- **About this task**:
Lines in the following data that contain the string "toRingHom" are to be counted. Report only their number.

◆ ◆ ◆ ◆ ◆

omit [IsGalois K E] [NumberField E] [NumberField K] in
/-- **Positivity of norms from a quadratic extension of a real completion.**  Let `u` be a real
place of `K`, `a ∈ Kˣ`, and suppose that inside `K̄_u` we have `a = ∏_{k<n} sᵏ • b` (`b ≠ 0`) for
some `s ∈ Γ_{K_u}` whose powers `sᵏ`, `k < n`, lie in a subgroup `U` only for `k = 0`, with
`n ≥ 2`.  Then `u(a) > 0`.  (Transport to `ℂ` along a `K_u`-isomorphism `Φ : K̄_u ≅ ℂ` over the
embedding of `u`: `Φ s Φ⁻¹` is an `ℝ`-automorphism of `ℂ`, not the identity, hence complex
conjugation; so `s² = 1`, `n = 2` and `u(a) = Φ(b) · conj Φ(b) = |Φ(b)|² > 0`.) [folklore] -/
theorem embedding_re_pos_of_prod_smul_eq {u : InfinitePlace K} (a : Kˣ) {n : ℕ}
    (hn : 2 ≤ n) (s : Field.absoluteGaloisGroup u.Completion) (b : AlgebraicClosure u.Completion)
    (hb0 : b ≠ 0) (U : Subgroup (Field.absoluteGaloisGroup u.Completion))
    (hinj : ∀ k < n, s ^ k ∈ U → k = 0)
    (hprod : ∏ k ∈ Finset.range n, (s ^ k) • b =
      absClosureEmbedding K u.Completion (algebraMap K (AlgebraicClosure K) (a : K))) :
    0 < (u.embedding (a : K)).re := by
  classical
  letI : Algebra u.Completion ℂ := (Completion.extensionEmbedding u).toAlgebra
  let Φ : AlgebraicClosure u.Completion →ₐ[u.Completion] ℂ := IsAlgClosed.lift
  have hΦK : ∀ y : u.Completion, Φ (algebraMap u.Completion _ y) = Completion.extensionEmbedding u y :=
    fun y => Φ.commutes y
  have hΦinj : Function.Injective Φ := Φ.toRingHom.injective
  have hΦsurj : Function.Surjective Φ := surjective_algHom_complex u Φ
  -- conjugation by `Φ`: `Ψ_d = Φ ∘ d ∘ Φ⁻¹` is an `ℝ`-algebra endomorphism of `ℂ`
  have hΨ : ∀ d : Field.absoluteGaloisGroup u.Completion,
      (∀ x, Φ (d • x) = Φ x) ∨ (∀ x, Φ (d • x) = starRingEnd ℂ (Φ x)) := by
    intro d
    let ΦE : AlgebraicClosure u.Completion ≃+* ℂ := RingEquiv.ofBijective Φ.toRingHom ⟨hΦinj, hΦsurj⟩
    have hΦE : ∀ x, ΦE x = Φ x := fun x => rfl
    set dA : AlgebraicClosure u.Completion ≃ₐ[u.Completion] AlgebraicClosure u.Completion :=
      Field.absoluteGaloisGroup.toAlgEquiv u.Completion d with hdA
    have hdx : ∀ x, d • x = dA x := fun x => rfl
    let Ψ : ℂ →ₐ[ℝ] ℂ :=
      { toRingHom := ΦE.toRingHom.comp (dA.toRingEquiv.toRingHom.comp ΦE.symm.toRingHom)
        commutes' := fun r => by
          obtain ⟨y, hy⟩ := exists_extensionEmbedding_eq_ofReal u r
          change ΦE (dA (ΦE.symm (algebraMap ℝ ℂ r))) = algebraMap ℝ ℂ r
          have hr : algebraMap ℝ ℂ r = ΦE (algebraMap u.Completion _ y) := by
            rw [hΦE, hΦK, hy]; rfl
          rw [hr, RingEquiv.symm_apply_apply, AlgEquiv.commutes] }
    have hΨapply : ∀ x, Ψ (Φ x) = Φ (d • x) := by
      intro x
      change ΦE (dA (ΦE.symm (Φ x))) = Φ (d • x)
      rw [← hΦE x, RingEquiv.symm_apply_apply, hdx, hΦE]
    rcases Complex.real_algHom_eq_id_or_conj Ψ with hid | hconj
    · left
      intro x
      rw [← hΨapply, hid]
      rfl
    · right
      intro x
      rw [← hΨapply, hconj]
      rfl
  -- for `s`: not the identity, hence conjugation
  have hs : ∀ x, Φ (s • x) = starRingEnd ℂ (Φ x) := by
    rcases hΨ s with hid | hconj
    · exfalso
      have hs1 : s = 1 := by
        apply AlgEquiv.ext
        intro x
        exact hΦinj (hid x)
      have := hinj 1 (by omega) (by rw [pow_one, hs1]; exact U.one_mem)
      exact one_ne_zero this
    · exact hconj
  -- hence `s² = 1` and `n = 2`
  have hs2 : s ^ 2 = 1 := by
    apply AlgEquiv.ext
    intro x
    apply hΦinj
    change Φ ((s * s) • x) = Φ x
    rw [mul_smul, hs, hs, starRingEnd_self_apply]
  have hn2 : n = 2 := by
    by_contra hne
    have h2 : 2 < n := lt_of_le_of_ne hn (Ne.symm hne)
    have := hinj 2 h2 (by rw [hs2]; exact U.one_mem)
    exact two_ne_zero this
  subst hn2
  -- `u(a) = Φ(b) · conj Φ(b)`
  rw [Finset.prod_range_succ, Finset.prod_range_succ, Finset.prod_range_zero, one_mul, pow_zero,
    one_smul, pow_one] at hprod
  have hΦa : Φ (absClosureEmbedding K u.Completion (algebraMap K (AlgebraicClosure K) (a : K))) =
      u.embedding (a : K) := by
    rw [AlgHom.commutes, show algebraMap K (AlgebraicClosure u.Completion) (a : K) =
      algebraMap u.Completion (AlgebraicClosure u.Completion) (algebraMap K u.Completion (a : K)) from
        IsScalarTower.algebraMap_apply K u.Completion _ (a : K), hΦK]
    exact extensionEmbedding_coe' u (a : K)
  have hkey : (u.embedding (a : K) : ℂ) = Φ b * starRingEnd ℂ (Φ b) := by
    rw [← hΦa, ← hprod, map_mul, hs]
  have hb' : Φ b ≠ 0 := (map_ne_zero_iff _ hΦinj).mpr hb0
  have hre : (u.embedding (a : K)).re = Complex.normSq (Φ b) := by
    rw [hkey, Complex.mul_conj]
    simp
  rw [hre]
  exact Complex.normSq_pos.mpr hb'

◆ ◆ ◆ ◆ ◆

- **Exercise solution**:
3